> [Work order]: Here is a listing; work out how many of its lines contain the word "gface", and state only that number.

> [Data listing]:
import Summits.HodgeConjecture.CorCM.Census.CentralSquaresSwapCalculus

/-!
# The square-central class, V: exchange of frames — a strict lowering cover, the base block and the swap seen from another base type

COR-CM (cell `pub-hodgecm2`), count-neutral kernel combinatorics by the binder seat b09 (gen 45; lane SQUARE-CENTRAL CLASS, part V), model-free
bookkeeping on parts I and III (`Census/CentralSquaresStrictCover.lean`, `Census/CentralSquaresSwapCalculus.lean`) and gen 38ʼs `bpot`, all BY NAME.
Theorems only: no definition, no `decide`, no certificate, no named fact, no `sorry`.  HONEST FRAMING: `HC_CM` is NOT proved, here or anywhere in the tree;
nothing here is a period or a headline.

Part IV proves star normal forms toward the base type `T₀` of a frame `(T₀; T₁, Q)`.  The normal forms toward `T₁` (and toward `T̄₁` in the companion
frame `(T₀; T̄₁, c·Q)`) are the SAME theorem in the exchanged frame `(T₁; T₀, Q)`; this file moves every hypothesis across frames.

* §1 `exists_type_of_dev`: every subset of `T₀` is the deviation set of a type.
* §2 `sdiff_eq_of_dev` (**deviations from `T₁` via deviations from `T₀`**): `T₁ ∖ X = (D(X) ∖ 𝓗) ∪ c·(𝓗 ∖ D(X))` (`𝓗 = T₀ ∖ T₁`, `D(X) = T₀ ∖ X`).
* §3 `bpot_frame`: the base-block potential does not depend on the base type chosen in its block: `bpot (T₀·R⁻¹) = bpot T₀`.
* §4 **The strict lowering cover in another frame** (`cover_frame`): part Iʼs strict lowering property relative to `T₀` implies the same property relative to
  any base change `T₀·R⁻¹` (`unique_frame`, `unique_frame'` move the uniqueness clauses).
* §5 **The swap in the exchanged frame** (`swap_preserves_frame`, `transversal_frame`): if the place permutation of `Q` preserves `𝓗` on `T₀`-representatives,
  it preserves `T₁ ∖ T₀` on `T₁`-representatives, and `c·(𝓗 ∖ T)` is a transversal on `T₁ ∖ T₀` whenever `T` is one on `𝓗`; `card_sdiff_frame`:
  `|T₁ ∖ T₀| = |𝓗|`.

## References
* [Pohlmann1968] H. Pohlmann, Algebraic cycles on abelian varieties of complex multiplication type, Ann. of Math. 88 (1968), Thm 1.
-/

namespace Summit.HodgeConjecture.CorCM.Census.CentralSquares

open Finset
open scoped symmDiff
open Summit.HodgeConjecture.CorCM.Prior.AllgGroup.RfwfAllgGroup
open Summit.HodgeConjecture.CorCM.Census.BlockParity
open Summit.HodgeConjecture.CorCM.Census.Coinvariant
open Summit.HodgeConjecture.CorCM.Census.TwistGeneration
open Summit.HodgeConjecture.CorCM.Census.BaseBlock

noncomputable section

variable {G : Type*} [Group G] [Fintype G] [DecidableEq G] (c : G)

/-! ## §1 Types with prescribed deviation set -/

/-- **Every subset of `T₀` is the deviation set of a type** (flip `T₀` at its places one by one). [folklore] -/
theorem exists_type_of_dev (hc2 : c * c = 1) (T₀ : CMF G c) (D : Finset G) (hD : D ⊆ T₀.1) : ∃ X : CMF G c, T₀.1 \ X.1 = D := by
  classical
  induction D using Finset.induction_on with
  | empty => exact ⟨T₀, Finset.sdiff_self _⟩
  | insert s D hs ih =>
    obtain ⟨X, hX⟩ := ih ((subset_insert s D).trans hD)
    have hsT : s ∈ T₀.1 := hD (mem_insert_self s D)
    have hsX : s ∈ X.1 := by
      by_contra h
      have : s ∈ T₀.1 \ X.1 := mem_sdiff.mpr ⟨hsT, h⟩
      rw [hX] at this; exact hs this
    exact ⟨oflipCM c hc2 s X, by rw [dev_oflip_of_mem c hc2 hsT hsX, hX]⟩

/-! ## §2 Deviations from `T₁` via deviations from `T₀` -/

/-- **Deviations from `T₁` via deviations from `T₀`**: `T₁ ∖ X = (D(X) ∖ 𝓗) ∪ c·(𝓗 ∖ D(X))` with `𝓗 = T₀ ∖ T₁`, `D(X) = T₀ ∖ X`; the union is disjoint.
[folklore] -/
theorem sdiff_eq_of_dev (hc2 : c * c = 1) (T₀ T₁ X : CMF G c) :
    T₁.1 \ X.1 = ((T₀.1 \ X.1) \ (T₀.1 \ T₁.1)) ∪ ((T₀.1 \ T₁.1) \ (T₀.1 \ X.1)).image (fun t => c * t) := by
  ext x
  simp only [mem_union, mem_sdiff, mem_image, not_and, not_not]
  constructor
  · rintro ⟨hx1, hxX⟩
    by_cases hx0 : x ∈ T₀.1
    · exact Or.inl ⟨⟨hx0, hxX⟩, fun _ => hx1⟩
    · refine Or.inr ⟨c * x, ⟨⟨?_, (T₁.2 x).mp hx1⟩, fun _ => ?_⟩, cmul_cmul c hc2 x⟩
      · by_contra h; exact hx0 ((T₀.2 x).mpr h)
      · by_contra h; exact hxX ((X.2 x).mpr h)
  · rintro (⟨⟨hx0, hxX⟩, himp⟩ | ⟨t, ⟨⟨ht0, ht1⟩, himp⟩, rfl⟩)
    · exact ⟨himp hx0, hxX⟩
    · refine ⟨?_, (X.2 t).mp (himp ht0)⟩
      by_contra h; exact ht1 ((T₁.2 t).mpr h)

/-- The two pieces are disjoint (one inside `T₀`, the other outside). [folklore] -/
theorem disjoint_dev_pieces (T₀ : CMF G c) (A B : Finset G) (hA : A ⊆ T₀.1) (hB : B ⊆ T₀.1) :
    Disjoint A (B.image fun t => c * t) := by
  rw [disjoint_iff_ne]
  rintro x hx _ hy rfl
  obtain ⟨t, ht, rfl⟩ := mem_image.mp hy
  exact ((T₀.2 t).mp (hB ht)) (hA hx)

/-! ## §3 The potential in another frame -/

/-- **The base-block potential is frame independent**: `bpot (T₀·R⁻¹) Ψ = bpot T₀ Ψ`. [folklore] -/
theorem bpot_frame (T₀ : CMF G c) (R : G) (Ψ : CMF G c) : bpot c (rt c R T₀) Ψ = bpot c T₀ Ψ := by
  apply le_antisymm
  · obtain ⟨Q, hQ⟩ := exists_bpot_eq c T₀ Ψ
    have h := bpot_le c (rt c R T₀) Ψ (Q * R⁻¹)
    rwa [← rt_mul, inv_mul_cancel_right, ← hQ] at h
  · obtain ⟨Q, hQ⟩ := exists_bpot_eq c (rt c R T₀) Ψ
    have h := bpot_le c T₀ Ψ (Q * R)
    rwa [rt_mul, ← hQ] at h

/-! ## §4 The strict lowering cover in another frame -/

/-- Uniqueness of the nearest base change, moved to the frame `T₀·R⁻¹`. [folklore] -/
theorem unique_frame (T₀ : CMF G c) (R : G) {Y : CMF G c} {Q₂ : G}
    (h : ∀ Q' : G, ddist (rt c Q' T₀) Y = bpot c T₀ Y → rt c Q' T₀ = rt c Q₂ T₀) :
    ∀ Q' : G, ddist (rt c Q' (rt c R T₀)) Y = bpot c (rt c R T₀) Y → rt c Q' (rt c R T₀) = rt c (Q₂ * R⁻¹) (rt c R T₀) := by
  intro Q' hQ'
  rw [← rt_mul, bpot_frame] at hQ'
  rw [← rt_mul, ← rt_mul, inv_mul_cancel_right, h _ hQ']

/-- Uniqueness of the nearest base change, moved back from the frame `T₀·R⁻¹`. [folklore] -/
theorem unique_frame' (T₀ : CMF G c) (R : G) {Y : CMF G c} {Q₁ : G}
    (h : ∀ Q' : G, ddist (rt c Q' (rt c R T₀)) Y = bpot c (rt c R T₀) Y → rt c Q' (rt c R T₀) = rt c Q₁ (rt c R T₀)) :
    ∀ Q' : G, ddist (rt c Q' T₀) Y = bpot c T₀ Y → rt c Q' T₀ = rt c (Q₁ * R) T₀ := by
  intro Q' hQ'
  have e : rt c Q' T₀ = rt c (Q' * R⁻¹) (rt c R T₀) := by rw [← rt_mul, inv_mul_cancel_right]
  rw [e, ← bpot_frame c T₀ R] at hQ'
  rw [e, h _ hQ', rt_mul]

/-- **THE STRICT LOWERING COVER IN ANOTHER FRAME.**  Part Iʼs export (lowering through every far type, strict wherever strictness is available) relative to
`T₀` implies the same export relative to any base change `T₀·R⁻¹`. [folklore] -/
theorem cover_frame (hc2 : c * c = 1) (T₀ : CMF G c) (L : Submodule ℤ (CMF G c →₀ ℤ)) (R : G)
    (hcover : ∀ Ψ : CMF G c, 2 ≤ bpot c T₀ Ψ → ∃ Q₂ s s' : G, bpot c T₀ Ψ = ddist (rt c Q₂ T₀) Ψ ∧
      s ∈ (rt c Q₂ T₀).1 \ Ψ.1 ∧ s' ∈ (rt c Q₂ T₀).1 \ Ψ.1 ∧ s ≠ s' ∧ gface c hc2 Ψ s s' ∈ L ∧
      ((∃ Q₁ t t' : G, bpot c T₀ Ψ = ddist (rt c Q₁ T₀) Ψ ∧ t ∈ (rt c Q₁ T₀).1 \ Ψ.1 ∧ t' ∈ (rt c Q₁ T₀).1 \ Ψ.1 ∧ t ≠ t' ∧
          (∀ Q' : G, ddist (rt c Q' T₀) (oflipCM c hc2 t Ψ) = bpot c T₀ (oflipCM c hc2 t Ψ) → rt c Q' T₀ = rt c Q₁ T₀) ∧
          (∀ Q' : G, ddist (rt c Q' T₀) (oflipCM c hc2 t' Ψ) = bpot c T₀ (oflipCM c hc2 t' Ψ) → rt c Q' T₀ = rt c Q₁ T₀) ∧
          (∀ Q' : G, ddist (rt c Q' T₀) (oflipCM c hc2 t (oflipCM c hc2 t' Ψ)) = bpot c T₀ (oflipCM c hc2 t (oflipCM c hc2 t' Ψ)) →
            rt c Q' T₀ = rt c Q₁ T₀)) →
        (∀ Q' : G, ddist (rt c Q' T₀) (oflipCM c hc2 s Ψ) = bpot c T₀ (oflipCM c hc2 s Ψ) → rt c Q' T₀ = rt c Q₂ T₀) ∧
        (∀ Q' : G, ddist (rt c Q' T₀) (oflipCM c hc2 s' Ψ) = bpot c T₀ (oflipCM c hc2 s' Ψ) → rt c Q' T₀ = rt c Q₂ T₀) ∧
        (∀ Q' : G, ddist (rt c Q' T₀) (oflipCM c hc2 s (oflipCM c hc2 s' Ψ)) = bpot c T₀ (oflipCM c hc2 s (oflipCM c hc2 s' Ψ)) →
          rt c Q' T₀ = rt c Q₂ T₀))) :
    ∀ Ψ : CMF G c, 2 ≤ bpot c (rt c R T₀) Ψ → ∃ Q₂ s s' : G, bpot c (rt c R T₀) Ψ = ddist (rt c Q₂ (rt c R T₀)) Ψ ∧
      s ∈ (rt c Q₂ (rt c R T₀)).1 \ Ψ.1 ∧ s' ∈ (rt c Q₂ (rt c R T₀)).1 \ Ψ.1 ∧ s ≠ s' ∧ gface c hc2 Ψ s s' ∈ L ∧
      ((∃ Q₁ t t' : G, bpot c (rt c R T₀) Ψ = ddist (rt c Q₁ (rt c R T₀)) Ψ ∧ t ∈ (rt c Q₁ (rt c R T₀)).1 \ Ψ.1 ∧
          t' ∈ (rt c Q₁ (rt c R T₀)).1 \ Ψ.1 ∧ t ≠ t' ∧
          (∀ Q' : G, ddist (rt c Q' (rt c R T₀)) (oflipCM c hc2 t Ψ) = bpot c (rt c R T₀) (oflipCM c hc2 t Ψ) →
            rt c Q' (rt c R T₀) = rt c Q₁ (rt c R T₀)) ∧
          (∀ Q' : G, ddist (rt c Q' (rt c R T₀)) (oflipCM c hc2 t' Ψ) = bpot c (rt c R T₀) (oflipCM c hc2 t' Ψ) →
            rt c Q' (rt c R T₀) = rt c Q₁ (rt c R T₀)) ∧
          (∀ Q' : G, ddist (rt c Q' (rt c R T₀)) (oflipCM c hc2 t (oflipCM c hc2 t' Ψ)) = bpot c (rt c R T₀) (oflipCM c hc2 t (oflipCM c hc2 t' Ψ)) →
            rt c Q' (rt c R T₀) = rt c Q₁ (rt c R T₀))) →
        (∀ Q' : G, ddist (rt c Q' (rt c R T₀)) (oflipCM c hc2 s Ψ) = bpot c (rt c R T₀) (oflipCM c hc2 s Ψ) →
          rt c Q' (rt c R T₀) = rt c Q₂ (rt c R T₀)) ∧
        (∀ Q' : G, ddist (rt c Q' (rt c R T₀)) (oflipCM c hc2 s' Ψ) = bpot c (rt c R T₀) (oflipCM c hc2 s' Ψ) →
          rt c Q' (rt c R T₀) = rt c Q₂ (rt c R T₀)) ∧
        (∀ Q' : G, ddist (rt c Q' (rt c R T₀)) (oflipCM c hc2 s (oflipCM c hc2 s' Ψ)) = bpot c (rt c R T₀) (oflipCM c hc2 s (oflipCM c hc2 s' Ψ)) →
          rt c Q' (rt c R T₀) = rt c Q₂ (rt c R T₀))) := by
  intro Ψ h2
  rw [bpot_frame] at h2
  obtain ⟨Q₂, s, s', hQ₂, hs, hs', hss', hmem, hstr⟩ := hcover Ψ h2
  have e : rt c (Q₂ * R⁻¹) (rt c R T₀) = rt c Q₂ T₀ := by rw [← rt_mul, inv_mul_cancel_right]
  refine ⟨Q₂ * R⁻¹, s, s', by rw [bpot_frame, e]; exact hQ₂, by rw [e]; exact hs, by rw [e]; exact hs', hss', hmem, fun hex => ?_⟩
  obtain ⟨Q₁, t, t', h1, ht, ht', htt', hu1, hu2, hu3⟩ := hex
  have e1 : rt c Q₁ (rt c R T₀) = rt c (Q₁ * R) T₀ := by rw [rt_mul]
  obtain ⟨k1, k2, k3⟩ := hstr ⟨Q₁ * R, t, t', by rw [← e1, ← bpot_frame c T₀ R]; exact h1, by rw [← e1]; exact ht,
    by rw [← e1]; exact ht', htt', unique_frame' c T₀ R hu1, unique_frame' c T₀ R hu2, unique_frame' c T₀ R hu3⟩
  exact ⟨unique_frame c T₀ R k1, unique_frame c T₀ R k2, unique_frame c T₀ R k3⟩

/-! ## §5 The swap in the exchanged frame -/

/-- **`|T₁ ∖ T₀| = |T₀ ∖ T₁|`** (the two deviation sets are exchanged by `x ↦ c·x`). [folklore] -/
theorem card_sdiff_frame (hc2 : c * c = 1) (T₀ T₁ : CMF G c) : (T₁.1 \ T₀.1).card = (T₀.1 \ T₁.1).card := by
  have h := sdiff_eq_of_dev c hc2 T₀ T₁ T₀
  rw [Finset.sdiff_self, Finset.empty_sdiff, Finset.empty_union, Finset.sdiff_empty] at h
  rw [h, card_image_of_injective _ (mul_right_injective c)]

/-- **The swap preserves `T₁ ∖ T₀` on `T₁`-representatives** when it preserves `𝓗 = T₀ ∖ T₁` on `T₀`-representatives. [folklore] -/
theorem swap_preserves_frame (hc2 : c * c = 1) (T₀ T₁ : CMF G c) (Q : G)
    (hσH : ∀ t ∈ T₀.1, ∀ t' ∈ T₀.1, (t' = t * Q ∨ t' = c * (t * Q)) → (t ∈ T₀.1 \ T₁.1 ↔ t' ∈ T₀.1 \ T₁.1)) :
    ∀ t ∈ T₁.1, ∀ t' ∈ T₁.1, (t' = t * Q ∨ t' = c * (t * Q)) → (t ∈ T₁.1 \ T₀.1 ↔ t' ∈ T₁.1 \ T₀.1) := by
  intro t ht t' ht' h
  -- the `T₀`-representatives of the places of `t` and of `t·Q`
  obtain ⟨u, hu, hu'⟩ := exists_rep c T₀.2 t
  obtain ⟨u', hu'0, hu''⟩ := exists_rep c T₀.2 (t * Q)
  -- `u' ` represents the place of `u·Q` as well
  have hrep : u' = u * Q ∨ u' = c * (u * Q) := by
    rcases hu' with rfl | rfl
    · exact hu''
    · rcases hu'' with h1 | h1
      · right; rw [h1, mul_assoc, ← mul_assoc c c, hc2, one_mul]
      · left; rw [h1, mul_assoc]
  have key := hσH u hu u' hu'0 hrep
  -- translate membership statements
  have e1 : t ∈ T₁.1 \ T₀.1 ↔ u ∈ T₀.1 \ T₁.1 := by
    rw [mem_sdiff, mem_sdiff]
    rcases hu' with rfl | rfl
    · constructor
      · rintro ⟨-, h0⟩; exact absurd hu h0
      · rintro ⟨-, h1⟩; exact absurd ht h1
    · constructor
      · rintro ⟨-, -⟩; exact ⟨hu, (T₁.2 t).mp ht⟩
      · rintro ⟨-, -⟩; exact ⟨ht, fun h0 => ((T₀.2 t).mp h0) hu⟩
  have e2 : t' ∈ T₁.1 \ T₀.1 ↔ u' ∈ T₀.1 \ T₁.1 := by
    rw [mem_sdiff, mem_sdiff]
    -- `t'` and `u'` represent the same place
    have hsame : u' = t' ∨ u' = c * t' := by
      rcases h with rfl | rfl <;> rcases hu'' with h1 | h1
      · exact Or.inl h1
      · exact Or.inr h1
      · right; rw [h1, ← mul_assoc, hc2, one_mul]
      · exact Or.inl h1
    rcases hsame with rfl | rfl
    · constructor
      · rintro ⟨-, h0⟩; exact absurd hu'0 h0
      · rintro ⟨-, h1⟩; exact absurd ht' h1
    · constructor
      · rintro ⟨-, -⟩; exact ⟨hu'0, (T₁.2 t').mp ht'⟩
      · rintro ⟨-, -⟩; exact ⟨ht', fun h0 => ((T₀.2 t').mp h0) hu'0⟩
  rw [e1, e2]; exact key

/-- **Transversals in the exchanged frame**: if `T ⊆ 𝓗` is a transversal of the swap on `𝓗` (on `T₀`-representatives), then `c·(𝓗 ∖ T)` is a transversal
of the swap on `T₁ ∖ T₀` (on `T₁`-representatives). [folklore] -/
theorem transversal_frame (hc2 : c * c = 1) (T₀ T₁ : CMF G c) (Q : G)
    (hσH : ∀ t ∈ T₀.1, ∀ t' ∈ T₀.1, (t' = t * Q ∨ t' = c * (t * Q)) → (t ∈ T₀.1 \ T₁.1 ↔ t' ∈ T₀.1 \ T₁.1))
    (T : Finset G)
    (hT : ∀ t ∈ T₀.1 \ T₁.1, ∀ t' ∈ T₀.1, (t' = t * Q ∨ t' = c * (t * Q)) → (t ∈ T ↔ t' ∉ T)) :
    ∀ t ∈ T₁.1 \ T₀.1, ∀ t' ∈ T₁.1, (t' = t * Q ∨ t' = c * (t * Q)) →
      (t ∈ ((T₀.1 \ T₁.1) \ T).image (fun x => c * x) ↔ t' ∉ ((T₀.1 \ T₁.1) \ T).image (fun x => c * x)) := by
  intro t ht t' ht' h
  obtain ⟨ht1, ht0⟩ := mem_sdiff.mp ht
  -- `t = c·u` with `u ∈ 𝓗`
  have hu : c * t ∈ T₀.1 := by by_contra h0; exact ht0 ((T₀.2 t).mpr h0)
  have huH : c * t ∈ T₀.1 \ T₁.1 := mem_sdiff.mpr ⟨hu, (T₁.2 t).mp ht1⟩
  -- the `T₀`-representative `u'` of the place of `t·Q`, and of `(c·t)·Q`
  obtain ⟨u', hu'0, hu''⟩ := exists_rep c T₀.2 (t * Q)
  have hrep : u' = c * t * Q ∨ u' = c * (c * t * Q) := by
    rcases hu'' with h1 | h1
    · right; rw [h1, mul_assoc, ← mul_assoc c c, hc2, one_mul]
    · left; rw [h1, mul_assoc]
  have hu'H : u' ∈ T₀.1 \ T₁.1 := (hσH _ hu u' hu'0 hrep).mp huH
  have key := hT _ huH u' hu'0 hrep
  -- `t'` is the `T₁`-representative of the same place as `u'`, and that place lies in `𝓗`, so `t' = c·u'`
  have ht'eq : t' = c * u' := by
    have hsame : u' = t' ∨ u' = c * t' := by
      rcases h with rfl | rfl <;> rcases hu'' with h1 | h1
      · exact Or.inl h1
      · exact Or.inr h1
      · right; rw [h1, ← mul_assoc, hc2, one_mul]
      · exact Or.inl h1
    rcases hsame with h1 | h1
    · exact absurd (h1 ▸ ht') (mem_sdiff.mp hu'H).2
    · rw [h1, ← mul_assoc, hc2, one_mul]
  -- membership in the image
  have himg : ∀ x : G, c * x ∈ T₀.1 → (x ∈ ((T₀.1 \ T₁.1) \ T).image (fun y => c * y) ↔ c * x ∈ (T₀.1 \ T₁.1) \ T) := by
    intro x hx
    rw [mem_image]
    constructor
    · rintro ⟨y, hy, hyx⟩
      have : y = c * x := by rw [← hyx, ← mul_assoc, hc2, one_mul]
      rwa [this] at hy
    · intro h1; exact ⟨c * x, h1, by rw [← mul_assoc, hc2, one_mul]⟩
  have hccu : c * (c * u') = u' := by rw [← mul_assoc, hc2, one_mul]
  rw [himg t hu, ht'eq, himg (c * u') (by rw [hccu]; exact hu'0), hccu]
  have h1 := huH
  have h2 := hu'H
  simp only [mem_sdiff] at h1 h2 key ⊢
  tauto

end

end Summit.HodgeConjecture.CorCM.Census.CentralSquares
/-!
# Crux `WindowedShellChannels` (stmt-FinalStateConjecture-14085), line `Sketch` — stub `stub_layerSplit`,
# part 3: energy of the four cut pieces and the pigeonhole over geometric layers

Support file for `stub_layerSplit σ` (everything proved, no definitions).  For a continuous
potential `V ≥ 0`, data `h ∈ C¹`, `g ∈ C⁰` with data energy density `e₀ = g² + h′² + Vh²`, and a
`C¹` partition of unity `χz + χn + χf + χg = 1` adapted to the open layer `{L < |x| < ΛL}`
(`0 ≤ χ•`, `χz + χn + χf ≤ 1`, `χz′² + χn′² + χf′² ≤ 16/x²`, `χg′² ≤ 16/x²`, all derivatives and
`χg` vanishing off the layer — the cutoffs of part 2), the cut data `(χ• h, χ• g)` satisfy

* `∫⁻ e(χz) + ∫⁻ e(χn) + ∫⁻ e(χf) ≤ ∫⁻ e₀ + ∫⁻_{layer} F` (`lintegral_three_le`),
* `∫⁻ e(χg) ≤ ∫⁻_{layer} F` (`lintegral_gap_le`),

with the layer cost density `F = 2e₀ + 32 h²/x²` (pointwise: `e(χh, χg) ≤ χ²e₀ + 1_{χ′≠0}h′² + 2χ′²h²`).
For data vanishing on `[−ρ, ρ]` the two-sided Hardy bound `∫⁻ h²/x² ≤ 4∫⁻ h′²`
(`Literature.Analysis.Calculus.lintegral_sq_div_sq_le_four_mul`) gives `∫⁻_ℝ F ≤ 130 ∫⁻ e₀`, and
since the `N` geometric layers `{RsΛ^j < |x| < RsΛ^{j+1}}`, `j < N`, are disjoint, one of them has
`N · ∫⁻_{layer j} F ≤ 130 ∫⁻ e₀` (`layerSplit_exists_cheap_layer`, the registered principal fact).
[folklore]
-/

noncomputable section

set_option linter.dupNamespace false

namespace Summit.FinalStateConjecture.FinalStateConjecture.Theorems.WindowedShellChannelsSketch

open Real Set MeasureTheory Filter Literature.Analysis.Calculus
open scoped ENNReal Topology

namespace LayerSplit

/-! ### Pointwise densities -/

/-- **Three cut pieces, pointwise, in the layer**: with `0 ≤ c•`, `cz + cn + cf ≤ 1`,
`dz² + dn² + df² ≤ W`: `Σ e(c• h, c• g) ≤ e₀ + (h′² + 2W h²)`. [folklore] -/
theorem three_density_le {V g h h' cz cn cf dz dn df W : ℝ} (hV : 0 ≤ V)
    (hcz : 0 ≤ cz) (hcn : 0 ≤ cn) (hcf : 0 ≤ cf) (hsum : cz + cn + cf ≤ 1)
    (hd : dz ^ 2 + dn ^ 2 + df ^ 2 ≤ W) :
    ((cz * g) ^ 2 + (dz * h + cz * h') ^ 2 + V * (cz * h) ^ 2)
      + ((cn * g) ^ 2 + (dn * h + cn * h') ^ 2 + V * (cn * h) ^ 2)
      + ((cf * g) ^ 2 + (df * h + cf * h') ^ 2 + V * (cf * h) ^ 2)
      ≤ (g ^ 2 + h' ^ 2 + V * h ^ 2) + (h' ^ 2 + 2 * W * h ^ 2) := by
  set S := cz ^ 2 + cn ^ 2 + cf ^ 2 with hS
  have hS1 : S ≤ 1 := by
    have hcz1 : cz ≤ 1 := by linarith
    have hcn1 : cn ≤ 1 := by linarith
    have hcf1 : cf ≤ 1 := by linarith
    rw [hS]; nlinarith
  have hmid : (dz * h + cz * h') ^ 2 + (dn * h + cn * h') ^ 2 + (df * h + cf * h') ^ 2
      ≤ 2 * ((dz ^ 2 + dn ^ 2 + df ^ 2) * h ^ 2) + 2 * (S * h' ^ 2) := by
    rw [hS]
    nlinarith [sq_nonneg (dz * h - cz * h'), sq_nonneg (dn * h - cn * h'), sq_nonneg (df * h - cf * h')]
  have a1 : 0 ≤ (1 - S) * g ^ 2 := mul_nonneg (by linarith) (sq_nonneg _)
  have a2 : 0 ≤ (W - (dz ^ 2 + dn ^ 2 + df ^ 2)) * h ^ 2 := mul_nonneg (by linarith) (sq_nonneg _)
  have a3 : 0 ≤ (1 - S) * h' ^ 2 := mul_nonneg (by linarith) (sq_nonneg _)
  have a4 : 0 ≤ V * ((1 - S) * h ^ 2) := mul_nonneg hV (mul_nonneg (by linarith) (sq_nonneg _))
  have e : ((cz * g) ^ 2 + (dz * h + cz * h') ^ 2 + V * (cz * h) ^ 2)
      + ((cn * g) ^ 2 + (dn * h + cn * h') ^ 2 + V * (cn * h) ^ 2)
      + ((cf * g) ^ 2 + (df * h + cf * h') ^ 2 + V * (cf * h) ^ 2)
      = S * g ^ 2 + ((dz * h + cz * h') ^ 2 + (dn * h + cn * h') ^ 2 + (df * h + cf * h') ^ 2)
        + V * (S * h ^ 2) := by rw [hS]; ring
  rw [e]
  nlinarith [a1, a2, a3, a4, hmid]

> [Answer]: 2